Patents give inventors time-limited monopolies over their inventions. The idea is that this provides the inventor an opportunity to earn a profit from commercialising her invention without risk of competition. Patenting, then is designed to encourage inventiveness, by rewarding creative individuals with exclusive rights to their product for a certain period time. But the very idea of patenting DNA presents several ethical and legal dilemmas. For instance, some argue that it is not right that an individual or company can claim to have rights over, or to “own” biological material common to all humanity—particularly if the results of that patent are not going to benefit humanity. There are also some tricky questions about whether “discovering” bits of DNA, whose function one may or may not know, should legally count as deserving of a patent. Further, the proliferation of genetic patents raises concerns about access to and the affordability of genetic treatments and services, especially for economically impoverished communities, and the future of health innovation. Scientists around the world argue that there is an urgent need to respond to ethical issues in genetic patents in order to avoid serious obstacles to scientific data-sharing and medical progress. Yet, at the same time, solutions need to be balanced by a concern for promoting research and development progress and innovation.
- More information on intellectual property
- Human genetic databases: towards a global ethical framework
The area of pharmacogenomics is a very new one, though it is based on well established knowledge from pharmacology about the differential responses of individuals to the same drug. In aims to tailor drugs and doses to the particular biochemical composition of a patient, and thus make research and development, as well as treatment, more efficient and cost-effective. But questions arise about the access and affordability of its benefits. What’s more, given that pharmacogenomics is still largely in the research phases, we need to consider whether the health interests of women, children, and developing countries are adequately focused upon in research agendas and whether this research is undertaken in an inclusive manner.

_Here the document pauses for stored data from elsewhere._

import Literature.AlgebraicGeometry.HodgeTheory.MonodromyOrbitLatticeFiniteness
import Literature.AlgebraicGeometry.HodgeTheory.PolarizationFormMonodromyInvariant
import Literature.AlgebraicGeometry.HodgeTheory.HodgeGenericRealCarrier
import Literature.AlgebraicGeometry.HodgeTheory.HodgeTypeConjugation
import HarnessLib

/-!
# `bku_finite_monodromyOrbit_of_isHodgeGenericIn` from Hodge–Riemann positivity and type stability (assembly)

Family `hodge`, layer `Literature/AlgebraicGeometry/HodgeTheory`; proof file (theorems only, no
definition, no named fact) of the unit `bku_finite_monodromyOrbit_of_isHodgeGenericIn`
(`HodgeGenericQbarDescent.lean`; Baldi–Klingler–Ullmo, Invent. Math. 235 (2024), §3.2: "the orbit
under monodromy of a Hodge class at a Hodge-generic point is finite", after Deligne and
Cattani–Deligne–Kaplan). The printed argument: the Hodge classes in the monodromy orbit of a rational
`(p,p)` class `α` at a Hodge-generic point are rational with bounded denominator, of type `(p,p)`, and
of constant norm for the (flat, rational) polarization `Q`, which is positive definite on `(p,p)`
classes — a bounded set in a lattice, hence finite.

`bku_finite_monodromyOrbit_of_isHodgeGenericIn_of_inputs` assembles the tree's PROVED pieces of that
argument on the real carriers `H²ᵖ(X_s(ℂ); ℂ)` —

* `HodgeGenericRealCarrier`: Hodge-genericity for a classical geometric VHS datum is maximality of
  the Mumford–Tate rank of the Hodge structure of the fibre, read through any Hodge-symmetric Hodge
  model (`GeometricVHSData.mtRankAt_eq_mtRank_hodgeStructure`);
* `QbarFamilyLocalSystem`: the base change along `σ : ℚ̄ → ℂ` of a smooth quasi-projective family
  is cohomologically locally trivial over all of `S(ℂ)` and monodromy preserves rational and integral
  classes;
* `MonodromyOrbitLatticeFiniteness`: translates of bounded denominator, of a type `P` and of constant
  `Q`-norm are finite in number when `Q` is rational and positive on rational `P`-classes
  (`finite_setOf_isContinuationAlong_of_norm_eq_baseChangeHom`);
* `PolarizationFormMonodromyInvariant`: the polarization form of the Lefschetz decomposition of the
  restriction of a GLOBAL class is monodromy invariant (`polarizationForm_transportFun_self`);
* `HodgeTypeConjugation`, `RationalHodgeClasses`: classes of type `(p,p)` form a `ℚ`-subspace —

and isolates the two remaining classical inputs as hypotheses in citable shape (see the theorem):
Hodge–Riemann for the family's polarization form (Voisin I Thm. 6.25, 6.32, §7.1.2) and the type
stability of monodromy translates at a Hodge-generic point (Deligne's theorem of the fixed part;
André 1992 §5; Cattani–Deligne–Kaplan 1995 §1).

## References

* [BaldiKlinglerUllmo2024] G. Baldi, B. Klingler, E. Ullmo, On the distribution of the Hodge locus,
  Invent. Math. 235 (2024), §3.2.
* [CattaniDeligneKaplan1995JAMS] E. Cattani, P. Deligne, A. Kaplan, On the locus of Hodge classes,
  J. Amer. Math. Soc. 8 (1995), §1.
* [Andre1992] Y. André, Mumford–Tate groups of mixed Hodge structures and the theorem of the fixed
  part, Compositio Math. 82 (1992), §5.
* [DeligneHodgeII1971] P. Deligne, Théorie de Hodge II, Publ. Math. IHÉS 40 (1971), §4.2.
* [VoisinHodgeI2002] C. Voisin, Hodge Theory and Complex Algebraic Geometry I, CUP 2002, Thm. 6.25,
  Thm. 6.32, §7.1.2, §9.2.1.
-/

noncomputable section

open CategoryTheory AlgebraicGeometry
open _root_.Topology
open Literature.AlgebraicTopology.SingularHomology Literature.Geometry.Kaehler
open Literature.AlgebraicGeometry.Motives

namespace Literature.AlgebraicGeometry.HodgeTheory

section HodgeTheory

/-- **The named fact `bku_finite_monodromyOrbit_of_isHodgeGenericIn` from its two classical
inputs, on the tree's real carriers** (everything else PROVED in the tree). The inputs, in citable
shape:

* `hHR` — **Hodge–Riemann for the family** (Voisin I Thm. 6.25, Thm. 6.32, §7.1.2): at each complex
  point `s` of the base of a smooth projective `ℚ̄`-family, some global class `K ∈ H²(𝒳(ℂ); ℂ)` (the
  relative hyperplane class) restricts to a class `κ_s` with the hard Lefschetz property on the fibre
  `X_s`, and for some trace `τ` on `H²ⁿ(X_s(ℂ); ℂ)` the polarization form
  `Q = polarizationForm κ_s n … τ (2p)` of the Lefschetz decomposition (Voisin I §7.1.2) is RATIONAL on
  rational classes and POSITIVE on non-zero rational `(p,p)` classes;
* `hType` — **type stability at a Hodge-generic point** (Deligne, Hodge II 4.2 / "théorème de la
  partie fixe"; André 1992 §5; Cattani–Deligne–Kaplan 1995 §1; Baldi–Klingler–Ullmo §3.2): at a
  point `s` where the Mumford–Tate rank of the Hodge structure of `H²ᵖ(X_t(ℂ); ℚ)` (read through
  Hodge-symmetric Hodge models of the fibres) is maximal, every monodromy translate `γ_* α` of a
  rational `(p,p)` class `α` is again of type `(p,p)`.

Proof: Hodge-genericity for the datum `D` is maximality of that Mumford–Tate rank
(`GeometricVHSData.isHodgeGenericIn_iff_hodgeStructure`, `HodgeGenericRealCarrier`); the translates of
`α` are rational with a common denominator and of type `(p,p)` (`hType`); `Q` is monodromy
invariant (`polarizationForm_transportFun_self`, `PolarizationFormMonodromyInvariant`), so they all
have norm `Q(α, α)`; and such classes are finite in number (`finite_setOf_isContinuationAlong_of_norm_eq_baseChangeHom`,
`MonodromyOrbitLatticeFiniteness`: `H²ᵖ(X_s(ℂ); ℚ)` finite dimensional, `H²ᵖ(X_s(ℂ); ℤ)` finitely
generated, Sylvester over `ℚ`). [cite: BaldiKlinglerUllmo2024, §3.2]
[cite: CattaniDeligneKaplan1995JAMS, §1] [cite: VoisinHodgeI2002, Thm. 6.32 and §7.1.2] -/
theorem bku_finite_monodromyOrbit_of_isHodgeGenericIn_of_inputs
    (hHR : ∀ (σ : AlgebraicClosure ℚ →+* ℂ) ⦃𝒳₀ S₀ : SchemeOver (AlgebraicClosure ℚ)⦄ (f₀ : 𝒳₀ ⟶ S₀)
      (n p : ℕ) (hf : IsSmoothProjectiveFamily ((baseChangeHom σ).map f₀) n),
      IsQuasiProjectiveOver 𝒳₀ → IsQuasiProjectiveOver S₀ → IrreducibleSpace S₀.left →
      AlgebraicGeometry.Smooth S₀.hom →
      ∀ s : ComplexPoints ((baseChangeHom σ).obj S₀),
      ∃ (K : complexBetti ((baseChangeHom σ).obj 𝒳₀) 2)
        (hL : HasHardLefschetzProperty
          (complexBetti.map (fiberι ((baseChangeHom σ).map f₀) s) 2 K) n)
        (τ : complexBetti (fiberOver ((baseChangeHom σ).map f₀) s) (2 * n) →ₗ[ℂ] ℂ),
        (∀ x y : complexBetti (fiberOver ((baseChangeHom σ).map f₀) s) (2 * p),
            IsRationalClass x → IsRationalClass y → ∃ q : ℚ,
              polarizationForm (complexBetti.map (fiberι ((baseChangeHom σ).map f₀) s) 2 K) n hL
                (fun _ hm ↦ ComplexPoints.subsingleton_singularCohomology_of_lt
                  (hf.isSmoothProjective s) ℂ hm) τ (2 * p) x y = q) ∧
        (∀ x : complexBetti (fiberOver ((baseChangeHom σ).map f₀) s) (2 * p),
            IsRationalClass x → IsOfHodgeType n (fiberOver ((baseChangeHom σ).map f₀) s) (2 * p) p p x →
              x ≠ 0 → ∃ r : ℚ, 0 < r ∧
                polarizationForm (complexBetti.map (fiberι ((baseChangeHom σ).map f₀) s) 2 K) n hL
                  (fun _ hm ↦ ComplexPoints.subsingleton_singularCohomology_of_lt
                    (hf.isSmoothProjective s) ℂ hm) τ (2 * p) x x = r))
    (hType : ∀ [HodgeTensorFacts.{0, 0}] (σ : AlgebraicClosure ℚ →+* ℂ)
      ⦃𝒳₀ S₀ : SchemeOver (AlgebraicClosure ℚ)⦄ (f₀ : 𝒳₀ ⟶ S₀) (n p : ℕ)
      (hf : IsSmoothProjectiveFamily ((baseChangeHom σ).map f₀) n)
      (_ : IsQuasiProjectiveOver 𝒳₀) (hS₀ : IsQuasiProjectiveOver S₀) [IrreducibleSpace S₀.left]
      [AlgebraicGeometry.Smooth S₀.hom]
      (A : ∀ t : ComplexPoints ((baseChangeHom σ).obj S₀),
          HodgeModel n (fiberOver ((baseChangeHom σ).map f₀) t))
      (hA : ∀ t, (A t).IsHodgeSymmetric)
      [∀ t, Module.Finite ℚ
        (singularCohomology ℚ ℚ (ComplexPoints (fiberOver ((baseChangeHom σ).map f₀) t)) (2 * p))]
      (s : ComplexPoints ((baseChangeHom σ).obj S₀)),
      (∀ t, ((A t).hodgeStructure (hf.isSmoothProjective t) (hA t) (2 * p)).mtRank ≤
          ((A s).hodgeStructure (hf.isSmoothProjective s) (hA s) (2 * p)).mtRank) →
      ∀ (α : complexBetti (fiberOver ((baseChangeHom σ).map f₀) s) (2 * p)),
        IsRationalClass α → IsOfHodgeType n (fiberOver ((baseChangeHom σ).map f₀) s) (2 * p) p p α →
        ∀ γ : Path.Homotopic.Quotient
            (⟨s, Set.mem_univ s⟩ : (Set.univ : Set (ComplexPoints ((baseChangeHom σ).obj S₀))))
            ⟨s, Set.mem_univ s⟩,
          IsOfHodgeType n (fiberOver ((baseChangeHom σ).map f₀) s) (2 * p) p p
            (transportFun ((baseChangeHom σ).map f₀) (2 * p)
              (isCohomologicallyLocallyTrivialOn_univ_baseChangeHom σ f₀ hf hS₀) γ α :)) :
    bku_finite_monodromyOrbit_of_isHodgeGenericIn := by
  intro B hB _ σ 𝒳₀ S₀ f₀ n p D _ h𝒳₀ hS₀ hirr hsm s hs α hαr hαh
  haveI := hirr
  haveI := hsm
  have hf := D.isSmoothProjectiveFamily
  have hXs : IsSmoothProjective n (fiberOver ((baseChangeHom σ).map f₀) s) := hf.isSmoothProjective s
  -- Hodge-symmetric models of the fibres; Hodge-genericity of `s` on real carriers
  choose A hA using fun t : ComplexPoints ((baseChangeHom σ).obj S₀) ↦
    exists_isReal_hodgeModel_holds.exists_isHodgeSymmetric (hf.isSmoothProjective t)
  haveI : ∀ t : ComplexPoints ((baseChangeHom σ).obj S₀), Module.Finite ℚ
      (singularCohomology ℚ ℚ (ComplexPoints (fiberOver ((baseChangeHom σ).map f₀) t)) (2 * p)) :=
    fun t ↦ finite_singularCohomology_rat_complexPoints (hf.isSmoothProjective t) (2 * p)
  have hgen : ∀ t, ((A t).hodgeStructure (hf.isSmoothProjective t) (hA t) (2 * p)).mtRank ≤
      ((A s).hodgeStructure (hf.isSmoothProjective s) (hA s) (2 * p)).mtRank := by
    intro t
    have ht := hs.2 t (Set.mem_univ t)
    rwa [D.mtRankAt_eq_mtRank_hodgeStructure hB (A t) (hA t),
      D.mtRankAt_eq_mtRank_hodgeStructure hB (A s) (hA s)] at ht
  -- the Hodge–Riemann input at `s`
  obtain ⟨K, hL, τ, hQrat, hQpos⟩ := hHR σ f₀ n p hf h𝒳₀ hS₀ hirr hsm s
  -- the lattice theorem, with `P` = "of type `(p,p)`" and `Q` the polarization form of `κ_s`
  refine finite_setOf_isContinuationAlong_of_norm_eq_baseChangeHom (2 * p) σ f₀ hf hS₀ s
    (fun x ↦ IsOfHodgeType n (fiberOver ((baseChangeHom σ).map f₀) s) (2 * p) p p x)
    (IsOfHodgeType.zero (A s) (2 * p) p p) (fun x y hx hy ↦ hx.add hXs hy)
    (fun c x hx ↦ hx.smul (c : ℂ)) _ hQrat hQpos α hαr (fun γ ↦ ?_) (fun γ ↦ ?_)
  · exact hType σ f₀ n p hf h𝒳₀ hS₀ A hA s hgen α hαr hαh γ
  · exact polarizationForm_transportFun_self ((baseChangeHom σ).map f₀)
      (isCohomologicallyLocallyTrivialOn_univ_baseChangeHom σ f₀ hf hS₀) K (s := ⟨s, Set.mem_univ s⟩)
      hXs hL τ γ α

end HodgeTheory

end Literature.AlgebraicGeometry.HodgeTheory

end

Though addressing these issues is fundamental to the development of appropriate policies at the national and international levels, at present little agreement exists on the right way to solve them. Moreover, given the fact that genomics research and regulation impact not only on individuals, but on communities also families and sometimes, it is crucial that civil society advocacy groups and health care officials be included in the dialogue and decision-making of recommendations and tools.